Department of Chemistry and Quantum Theory Project, University of Florida, Gainesville, Florida 32611, United States.
Department of Chemistry, University of Calgary, Calgary, AB T2N 1N4, Canada.
J Phys Chem A. 2023 May 4;127(17):3906-3913. doi: 10.1021/acs.jpca.3c01731. Epub 2023 Apr 21.
Cryo-electron microscopy data are becoming more prevalent and accessible at higher resolution levels, leading to the development of new computational tools to determine the atomic structure of macromolecules. However, while existing tools adapted from X-ray crystallography are suitable for the highest-resolution maps, new tools are needed for lower-resolution levels and to account for map heterogeneity.
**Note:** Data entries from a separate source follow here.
/-
Copyright (c) 2026. All rights reserved.
Released under Apache 2.0 license as described in the file LICENSE.
Authors: abc-iut cell, seat abc-iut-L4-t14 (gen 4; proof-only, consumer side of row «J2-NORMALISER-SLIM»:
the inputs «Λ̄ free of rank ≥ 2» and «C_{N(Λ̄)}(Λ̄) = 1» of the slimness of `N_{PSL₂(ℝ)}(Λ̄)^` for EVERY
finite-index `Λ̄` of a free `Γ̄ ≤ PSL₂(ℝ)` of rank `≥ 2` acting freely on `ℍ`).
-/
import Literature.AnabelianGeometry.AbsoluteAnabelian.ArchimedeanHolFieldFunctorGeometricPSLCentralizer
import Literature.AnabelianGeometry.AbsoluteAnabelian.ArchimedeanHolFieldFunctorGeometricPSLEA
import Literature.GroupTheory.CombinatorialGroupTheory.SchreierIndexFormulaRank
import Literature.GroupTheory.FreeGroupProfiniteCompletionSlim
import Literature.GroupTheory.FreeNormalSubgroupCompletionSlim
import Mathlib.GroupTheory.FreeGroup.NielsenSchreier
import HarnessLib

/-!
# The objects `Λ̄` of `Loc(PSL₂(ℝ), Γ̄)` for `Γ̄` free of rank `≥ 2`: free of rank `≥ 2`, centraliser-free

S. Mochizuki, *Topics in absolute anabelian geometry III*, proof of Prop 4.2 (i) p. 106 l. 14–19
(kurims `paper:url-5493eb38cbb7`; bib key `MochizukiAbsTopIII2015`), «the id-rigidity of `EA` follows
immediately from the slimness assertion of Lemma 4.3».  At the uniformised holomorphic model
(abc-iut-L4-t14 gen 3: `HolRS.isIdRigid_EA_mapsTo_pslQuotient`, p440736) the slimness is needed for
`N_{PSL₂(ℝ)}(Λ̄)^` for EVERY finite-index `Λ̄ ≤ Γ̄` (`Λ̄ : LocObj Γ̄`); the group-theoretic theorem
(row «J2-NORMALISER-SLIM», abc-iut-L4-d1) takes as inputs «`Λ̄` free of rank `≥ 2`» and
«`C_{N(Λ̄)}(Λ̄) = 1`».  This PROOF-ONLY file (no definition, no named fact) supplies both inputs for
every object from the same data on `Γ̄` alone:

* `HolRS.LocObj.exists_mulEquiv_freeGroup` — if `Γ̄` is free with finitely many, `≥ 2`, free
  generators then every `Λ̄ : LocObj Γ̄` is `≃* FreeGroup (Fin m)` with `2 ≤ m` (Nielsen–Schreier,
  Mathlib `subgroupIsFreeOfIsFree`, + the tree's Schreier index formula
  `IsFreeGroup.card_generators_add_index`, Lyndon–Schupp I.3.9);
* `HolRS.LocObj.exists_mul_ne_mul` — hence `Λ̄` is non-abelian;
* `HolRS.LocObj.centralizer_subgroupOf_normalizer_eq_bot` — hence, `Γ̄` acting freely on `ℍ`,
  `C_{N(Λ̄)}(Λ̄) = 1` in `N(Λ̄) = N_{PSL₂(ℝ)}(Λ̄)` (`HolRS.psl_centralizer_subgroupOf_normalizer_eq_bot`).

PART 2 (appended): with abc-iut-L4-d1's `Literature.GroupTheory.isSlimGroup_completion_normalizer` (row
«J2-NORMALISER-SLIM», p448081) the slimness of `N(Λ̄)^` is PROVED for every object, and the hypothesis
`hslim` of abc-iut-L4-t14's p440098 / p440736 theorems is discharged:
`HolRS.isIdRigid_EA_mapsTo_pslQuotient_of_isFreeGroup`, `HolRS.cor_4_5_geometric_mapsTo_pslQuotient_of_isFreeGroup`
— hypotheses {`hfin`, `[N(Λ̄) : Λ̄] < ∞`, `Γ̄` free of rank `≥ 2`} only.

Classical; MODEL side of [AbsTopIII] §4 only; nothing here bears on [IUTchIII] Cor. 3.12; model ≠
reconstruction; typed ≠ proved.
-/

set_option autoImplicit false

noncomputable section

open scoped UpperHalfPlane MatrixGroups

namespace Literature.AnabelianGeometry.AbsoluteAnabelian

namespace HolRS

namespace LocObj

open Literature.GroupTheory.CombinatorialGroupTheory (IsFreeGroup.card_generators_add_index)

variable {Γ : Subgroup PSL2R}

/-- **Every object `Λ̄` of `Loc(PSL₂(ℝ), Γ̄)` is free of rank `≥ 2`** when `Γ̄` is free on finitely
many, `≥ 2`, generators: `Λ̄` has finite index in `Γ̄`, so it is free (Nielsen–Schreier) of rank
`[Γ̄ : Λ̄](r - 1) + 1 ≥ 2` (Schreier). [cite: LyndonSchupp2001, Ch. I Prop. 3.9] -/
theorem exists_mulEquiv_freeGroup [IsFreeGroup Γ] [Finite (IsFreeGroup.Generators Γ)]
    (h2 : 2 ≤ Nat.card (IsFreeGroup.Generators Γ)) (Λ : _root_.Literature.AnabelianGeometry.AbsoluteAnabelian.LocObj Γ) :
    ∃ m : ℕ, 2 ≤ m ∧ Nonempty (Λ.toSubgroup ≃* FreeGroup (Fin m)) := by
  let K : Subgroup Γ := Λ.toSubgroup.subgroupOf Γ
  haveI : K.FiniteIndex := Λ.finiteIndex
  have hSch := IsFreeGroup.card_generators_add_index K
  have hidx : 1 ≤ K.index := Nat.one_le_iff_ne_zero.mpr Subgroup.FiniteIndex.index_ne_zero
  have h2K : 2 ≤ Nat.card (IsFreeGroup.Generators K) := by
    have : K.index * 2 ≤ K.index * Nat.card (IsFreeGroup.Generators Γ) := Nat.mul_le_mul_left _ h2
    omega
  haveI : Finite (IsFreeGroup.Generators K) := Nat.finite_of_card_ne_zero (by omega)
  let eK : K ≃* Λ.toSubgroup := Subgroup.subgroupOfEquivOfLe Λ.le
  let e : Λ.toSubgroup ≃* FreeGroup (Fin (Nat.card (IsFreeGroup.Generators K))) :=
    eK.symm.trans ((IsFreeGroup.toFreeGroup K).trans
      (FreeGroup.freeGroupCongr (Finite.equivFin (IsFreeGroup.Generators K))))
  exact ⟨_, h2K, ⟨e⟩⟩

/-- Hence **every `Λ̄ : LocObj Γ̄` is non-abelian**. [cite: LyndonSchupp2001, Ch. I Prop. 3.9] -/
theorem exists_mul_ne_mul [IsFreeGroup Γ] [Finite (IsFreeGroup.Generators Γ)]
    (h2 : 2 ≤ Nat.card (IsFreeGroup.Generators Γ)) (Λ : _root_.Literature.AnabelianGeometry.AbsoluteAnabelian.LocObj Γ) :
    ∃ x y : Λ.toSubgroup, x * y ≠ y * x := by
  obtain ⟨m, hm, ⟨e⟩⟩ := exists_mulEquiv_freeGroup h2 Λ
  exact Literature.GroupTheory.exists_mul_ne_mul_of_mulEquiv e
    (Literature.GroupTheory.FreeGroup.exists_mul_ne_mul_fin hm)

/-- ★ **`C_{N(Λ̄)}(Λ̄) = 1` for every object `Λ̄` of `Loc(PSL₂(ℝ), Γ̄)`**, `Γ̄` free of rank `≥ 2` acting
freely on `ℍ` (`Λ̄ ≤ Γ̄` acts freely too, and is non-abelian): the `hZ` input of the slimness of
`N_{PSL₂(ℝ)}(Λ̄)^` = [AbsTopIII] Lemma 4.3 for the orbicurve `[ (ℍ/Λ̄) / Aut(ℍ/Λ̄) ]`, for every object at
once. [cite: MochizukiAbsTopIII2015, Proposition 4.2 (i) proof p.106] -/
theorem centralizer_subgroupOf_normalizer_eq_bot [IsCancelSMul Γ ℍ] [IsFreeGroup Γ]
    [Finite (IsFreeGroup.Generators Γ)] (h2 : 2 ≤ Nat.card (IsFreeGroup.Generators Γ))
    (Λ : _root_.Literature.AnabelianGeometry.AbsoluteAnabelian.LocObj Γ) :
    Subgroup.centralizer
        ((Λ.toSubgroup.subgroupOf (Subgroup.normalizer (Λ.toSubgroup : Set PSL2R)) :
          Set (Subgroup.normalizer (Λ.toSubgroup : Set PSL2R)))) = ⊥ := by
  haveI : IsCancelSMul Λ.toSubgroup ℍ := isCancelSMul_of_le upperHalfPlane Γ Λ.le
  exact psl_centralizer_subgroupOf_normalizer_eq_bot Λ.toSubgroup (exists_mul_ne_mul h2 Λ)

/-- The same for `Γ̄` itself (the object `⊤`): **`C_{N(Γ̄)}(Γ̄) = 1`**.
[cite: MochizukiAbsTopIII2015, Proposition 4.2 (i) proof p.106] -/
theorem centralizer_subgroupOf_normalizer_eq_bot_self (Γ : Subgroup PSL2R) [IsCancelSMul Γ ℍ]
    [IsFreeGroup Γ] [Finite (IsFreeGroup.Generators Γ)]
    (h2 : 2 ≤ Nat.card (IsFreeGroup.Generators Γ)) :
    Subgroup.centralizer
        ((Γ.subgroupOf (Subgroup.normalizer (Γ : Set PSL2R)) :
          Set (Subgroup.normalizer (Γ : Set PSL2R)))) = ⊥ :=
  centralizer_subgroupOf_normalizer_eq_bot h2
    ⟨Γ, le_rfl, by rw [Subgroup.subgroupOf_self]; infer_instance⟩

end LocObj

end HolRS

/-! ### Part 2 — the slimness of `N(Λ̄)^` bound BY NAME (abc-iut-L4-d1, row «J2-NORMALISER-SLIM»)

abc-iut-L4-d1's `Literature.GroupTheory.isSlimGroup_completion_normalizer` /
`eq_one_of_forall_commute_etaFn_normalizer` (p448081, over `eq_one_of_forall_commute_toCompletion`):
for `Γ ≤ N` free, of finite index in `N_N(Γ)`, with `∀ g ∈ N_N(Γ), (∀ γ ∈ Γ, gγ = γg) → g = 1`, the
profinite completion of `N_N(Γ)` is SLIM.  With part 1 (every `Λ̄ : LocObj Γ̄` is free of rank `≥ 2`) and
`HolRS.psl_centralizer_eq_bot` (p447262) both inputs hold for EVERY object, so the hypothesis `hslim` of
abc-iut-L4-t14's p440098/p440736 theorems is DISCHARGED: the geometric column of [AbsTopIII]
Prop 4.2 (i) / Cor 4.5 over `X₀ = ℍ/Γ̄` holds with hypotheses {`hfin`, `hN : [N(Λ̄) : Λ̄] < ∞`,
`Γ̄` free of rank `≥ 2`} only. -/

namespace HolRS

open _root_.CategoryTheory
open _root_.ProfiniteGrp.ProfiniteCompletion (completion etaFn)
open Literature.AlgebraicGeometry.Frobenioids (IsSlimGroup)

/-- For `Λ̄ ≤ PSL₂(ℝ)` non-abelian acting freely on `ℍ`: the `hC` shape of abc-iut-L4-d1's theorems —
every `g ∈ N(Λ̄)` commuting with `Λ̄` is trivial (`psl_centralizer_eq_bot`).
[cite: MochizukiAbsTopIII2015, Proposition 4.2 (i) proof p.106] -/
theorem forall_mem_normalizer_comm_eq_one (Λ : Subgroup PSL2R) [IsCancelSMul Λ ℍ]
    (hΛ : ∃ x y : Λ, x * y ≠ y * x) :
    ∀ g ∈ Subgroup.normalizer (Λ : Set PSL2R), (∀ γ ∈ Λ, g * γ = γ * g) → g = 1 := by
  intro g _ hg
  have hmem : g ∈ Subgroup.centralizer (Λ : Set PSL2R) := by
    rw [Subgroup.mem_centralizer_iff]
    exact fun h hh => (hg h hh).symm
  rwa [psl_centralizer_eq_bot Λ hΛ, Subgroup.mem_bot] at hmem

namespace LocObj

variable {Γ : Subgroup PSL2R}

/-- ★ **`N(Λ̄)^` is SLIM for every object `Λ̄` of `Loc(PSL₂(ℝ), Γ̄)`**, `Γ̄` free of rank `≥ 2` acting
freely on `ℍ`, `[N(Λ̄) : Λ̄] < ∞` — print's «slimness assertion of Lemma 4.3» for
`Π_{[(ℍ/Λ̄)/Aut(ℍ/Λ̄)]} = N_{PSL₂(ℝ)}(Λ̄)^`, by abc-iut-L4-d1's `isSlimGroup_completion_normalizer` with
part 1's inputs (`Λ̄` free: `exists_mulEquiv_freeGroup`; centraliser: `psl_centralizer_eq_bot`).
[cite: MochizukiAbsTopIII2015, Lemma 4.3 p.106] -/
theorem isSlimGroup_completion_normalizer_of_isFreeGroup [IsCancelSMul Γ ℍ] [IsFreeGroup Γ]
    [Finite (IsFreeGroup.Generators Γ)] (h2 : 2 ≤ Nat.card (IsFreeGroup.Generators Γ))
    (Λ : _root_.Literature.AnabelianGeometry.AbsoluteAnabelian.LocObj Γ)
    [(Λ.toSubgroup.subgroupOf (Subgroup.normalizer (Λ.toSubgroup : Set PSL2R))).FiniteIndex] :
    IsSlimGroup (completion (GrpCat.of (Subgroup.normalizer (Λ.toSubgroup : Set PSL2R)))) := by
  obtain ⟨m, -, ⟨e⟩⟩ := exists_mulEquiv_freeGroup h2 Λ
  haveI : IsCancelSMul Λ.toSubgroup ℍ := isCancelSMul_of_le upperHalfPlane Γ Λ.le
  exact Literature.GroupTheory.isSlimGroup_completion_normalizer Λ.toSubgroup
    (IsFreeGroup.ofMulEquiv e.symm)
    (forall_mem_normalizer_comm_eq_one Λ.toSubgroup (exists_mul_ne_mul h2 Λ))

/-- The centraliser form for every object: every `y ∈ N(Λ̄)^` commuting with `η(Λ̄)` is `1` (the
hypothesis `h` of `isIdRigid_mapsTo_pslQuotient_of_centralizer`, p440098), by abc-iut-L4-d1's
`eq_one_of_forall_commute_etaFn_normalizer`. [cite: MochizukiAbsTopIII2015, Proposition 4.2 (i) proof p.106] -/
theorem forall_comm_eta_eq_one_of_isFreeGroup [IsCancelSMul Γ ℍ] [IsFreeGroup Γ]
    [Finite (IsFreeGroup.Generators Γ)] (h2 : 2 ≤ Nat.card (IsFreeGroup.Generators Γ))
    (Λ : _root_.Literature.AnabelianGeometry.AbsoluteAnabelian.LocObj Γ)
    [(Λ.toSubgroup.subgroupOf (Subgroup.normalizer (Λ.toSubgroup : Set PSL2R))).FiniteIndex] :
    ∀ y : completion (GrpCat.of (Subgroup.normalizer (Λ.toSubgroup : Set PSL2R))),
      (∀ γ : Subgroup.normalizer (Λ.toSubgroup : Set PSL2R), (γ : PSL2R) ∈ Λ.toSubgroup →
        y * etaFn (GrpCat.of (Subgroup.normalizer (Λ.toSubgroup : Set PSL2R))) γ =
          etaFn (GrpCat.of (Subgroup.normalizer (Λ.toSubgroup : Set PSL2R))) γ * y) → y = 1 := by
  intro y hy
  obtain ⟨m, -, ⟨e⟩⟩ := exists_mulEquiv_freeGroup h2 Λ
  haveI : IsCancelSMul Λ.toSubgroup ℍ := isCancelSMul_of_le upperHalfPlane Γ Λ.le
  exact Literature.GroupTheory.eq_one_of_forall_commute_etaFn_normalizer Λ.toSubgroup
    (IsFreeGroup.ofMulEquiv e.symm)
    (forall_mem_normalizer_comm_eq_one Λ.toSubgroup (exists_mul_ne_mul h2 Λ)) y hy

end LocObj

variable (Γ : Subgroup PSL2R) [ProperlyDiscontinuousSMul Γ ℍ] [IsCancelSMul Γ ℍ]
  (hfin : ∀ (g : PSL2R) (Λ₁ Λ₂ : _root_.Literature.AnabelianGeometry.AbsoluteAnabelian.LocObj Γ),
    (∀ x ∈ Λ₁.toSubgroup, g * x * g⁻¹ ∈ Λ₂.toSubgroup) →
    ((Literature.Geometry.Manifold.QuotientManifold.conjSubgroup g Λ₁.toSubgroup).subgroupOf
      Λ₂.toSubgroup).FiniteIndex)

include hfin in
/-- **«Objects of `HolRS` mapping to `ℍ/Γ̄`» is id-rigid for `Γ̄` free of rank `≥ 2`** acting freely and
properly discontinuously on `ℍ` with `[N(Γ̄) : Γ̄] < ∞` — Prop 4.2 (i) at the uniformised holomorphic
model with the Lemma 4.3 input PROVED (p440098 + `LocObj.isSlimGroup_completion_normalizer_of_isFreeGroup`
at the object `Γ̄` itself). [cite: MochizukiAbsTopIII2015, Proposition 4.2 (i) proof p.106] -/
theorem isIdRigid_mapsTo_pslQuotient_of_isFreeGroup [IsFreeGroup Γ] [Finite (IsFreeGroup.Generators Γ)]
    (h2 : 2 ≤ Nat.card (IsFreeGroup.Generators Γ))
    [(Γ.subgroupOf (Subgroup.normalizer (Γ : Set PSL2R))).FiniteIndex] :
    IsIdRigid (ObjectProperty.FullSubcategory fun Y : HolRS => Nonempty (Y ⟶ pslQuotient Γ)) :=
  isIdRigid_mapsTo_pslQuotient_of_isSlimGroup Γ hfin
    (LocObj.isSlimGroup_completion_normalizer_of_isFreeGroup h2 ⟨Γ, le_rfl, by
      rw [Subgroup.subgroupOf_self]; infer_instance⟩)

include hfin in
/-- ★ **The geometric `EA` over `X₀ = ℍ/Γ̄` is ID-RIGID for `Γ̄` free of rank `≥ 2`** acting freely and
properly discontinuously on `ℍ`, provided `[N(Λ̄) : Λ̄] < ∞` for every finite-index `Λ̄ ≤ Γ̄`
([AbsTopIII] Prop 4.2 (i) at the uniformised holomorphic model: p440736 with its slimness hypothesis
DISCHARGED object by object; the finiteness of `Aut(ℍ/Λ̄)` stays a hypothesis).
[cite: MochizukiAbsTopIII2015, Proposition 4.2 (i) proof p.106] -/
theorem isIdRigid_EA_mapsTo_pslQuotient_of_isFreeGroup [IsFreeGroup Γ]
    [Finite (IsFreeGroup.Generators Γ)] (h2 : 2 ≤ Nat.card (IsFreeGroup.Generators Γ))
    (hN : ∀ Λ : _root_.Literature.AnabelianGeometry.AbsoluteAnabelian.LocObj Γ,
      (Λ.toSubgroup.subgroupOf (Subgroup.normalizer (Λ.toSubgroup : Set PSL2R))).FiniteIndex) :
    IsIdRigid (geometricAutHolFieldFunctor fun Y : HolRS => Nonempty (Y ⟶ pslQuotient Γ)).EA :=
  isIdRigid_EA_mapsTo_pslQuotient Γ hfin hN fun Λ =>
    haveI := hN Λ
    LocObj.isSlimGroup_completion_normalizer_of_isFreeGroup h2 Λ

include hfin in
/-- ★ **[AbsTopIII] Cor 4.5 (i)–(v) for the archimedean log-Frobenius data over the geometric `EA` of
connected Riemann surfaces finite étale over `ℍ/Γ̄`**, `Γ̄` free of rank `≥ 2`, under the single
finiteness hypothesis `[N(Λ̄) : Λ̄] < ∞` (p440736's `cor_4_5_geometric_mapsTo_pslQuotient` with `hslim`
DISCHARGED). [cite: MochizukiAbsTopIII2015, Corollary 4.5 pp.107–109] -/
theorem cor_4_5_geometric_mapsTo_pslQuotient_of_isFreeGroup [IsFreeGroup Γ]
    [Finite (IsFreeGroup.Generators Γ)] (h2 : 2 ≤ Nat.card (IsFreeGroup.Generators Γ))
    (hN : ∀ Λ : _root_.Literature.AnabelianGeometry.AbsoluteAnabelian.LocObj Γ,
      (Λ.toSubgroup.subgroupOf (Subgroup.normalizer (Λ.toSubgroup : Set PSL2R))).FiniteIndex) :
    Literature.AnabelianGeometry.AbsoluteAnabelian.AbsTopIII.Cor_4_5
      (archLogFrobeniusData (geometricAutHolFieldFunctor fun Y : HolRS => Nonempty (Y ⟶ pslQuotient Γ)))
      (archTelecoreData (geometricAutHolFieldFunctor fun Y : HolRS => Nonempty (Y ⟶ pslQuotient Γ))) :=
  cor_4_5_geometric_mapsTo_pslQuotient Γ hfin hN fun Λ =>
    haveI := hN Λ
    LocObj.isSlimGroup_completion_normalizer_of_isFreeGroup h2 Λ

end HolRS

end Literature.AnabelianGeometry.AbsoluteAnabelian

end
/-! ## After Wang 2026: the `𝔽₂` side re-based at `20` -/

/-- **`RankGe20F2` holds by Wang 2026, Thm. 1** (`R_{𝔽₂}(⟨3,3,3⟩) ≥ 20`, verifier-checked
certificate), through the tree's named fact `Wang2026_thm1` — so the venture's `𝔽₂` lower-bound
target as first typed is a REPRODUCTION target (an independent UNSAT certificate for `B(3,19)`
over `𝔽₂` would re-prove a printed theorem by a different method); the new number to beat over
`𝔽₂` is `21` (`RankGe21F2`). [cite: Wang2026, Thm. 1] -/
theorem rankGe20F2_of_wang (h : Wang2026_thm1) : RankGe20F2 :=
  h.matMul333

/-- **Target (rank, over `𝔽₂`, after Wang 2026)**: `21 ≤ R_{𝔽₂}(⟨3,3,3⟩)`, i.e. NO bilinear scheme
with `20` products over `𝔽₂` (the Brent system `B(3,20)` is unsatisfiable over `𝔽₂`,
`rankGe21F2_iff_brent_unsat`). OPEN (Wang 2026, §8: "the exact rank of `⟨3,3,3⟩` over `𝔽₂` is still
open in `[20, 23]`"); a statement, not a theorem. -/
def RankGe21F2 : Prop :=
  21 ≤ tensorRank (matMulTensor (ZMod 2) 3 3 3)

/-- `RankGe21F2` refines `RankGe20F2`. -/
theorem RankGe21F2.rankGe20F2 (h : RankGe21F2) : RankGe20F2 := by
  unfold RankGe21F2 at h
  unfold RankGe20F2
  omega

/-- **`RankGe21F2` is the unsatisfiability of the Brent system `B(3,20)` over `𝔽₂`** (`729` cubic
equations in `3·20·9 = 540` unknowns). [cite: HeuleKauersSeidl2021, §2 (the Brent equations)] -/
theorem rankGe21F2_iff_brent_unsat :
    RankGe21F2 ↔ ¬ ∃ x : Fin 3 × Fin 20 × (Fin 3 × Fin 3) → ZMod 2,
      ∀ i j k, eval x (brentSystem (ZMod 2) 3 20 i j k) = 0 := by
  rw [← tensorRank_le_iff_exists_brent_zero]
  unfold RankGe21F2
  omega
In this article, we introduce CryoFold 2.0, an integrative physics-based approach that combines Bayesian inference and the ability to handle multiple data sources with the molecular dynamics flexible fitting (MDFF) approach to determine the structures of macromolecules by using cryo-EM data. CryoFold 2.0 is incorporated into the MELD (modeling employing limited data) plugin, resulting in a pipeline that is more computationally efficient and accurate than running MELD or MDFF alone. The approach requires fewer computational resources and shorter simulation times than the original CryoFold, and it minimizes manual intervention. We demonstrate the effectiveness of the approach on eight different systems, highlighting its various benefits.
低温电子显微镜数据在更高分辨率水平上变得越来越普及和易于获取,这导致了新的计算工具的发展,以确定大分子的原子结构。然而,虽然现有的工具是从 X 射线晶体学改编而来的,适用于最高分辨率的图谱,但需要新的工具来处理较低分辨率的图谱,并考虑到图谱的异质性。在本文中,我们介绍了 CryoFold 2.0,这是一种基于物理的综合方法,它结合了贝叶斯推断和处理多个数据源的能力,以及分子动力学灵活拟合 (MDFF) 方法,通过使用 cryo-EM 数据来确定大分子的结构。CryoFold 2.0 被整合到 MELD(有限数据建模)插件中,形成了一个比单独运行 MELD 或 MDFF 更高效、更准确的流水线。该方法比原始的 CryoFold 需要更少的计算资源和更短的模拟时间,并且最大限度地减少了人工干预。我们在八个不同的系统上展示了该方法的有效性,突出了其各种优势。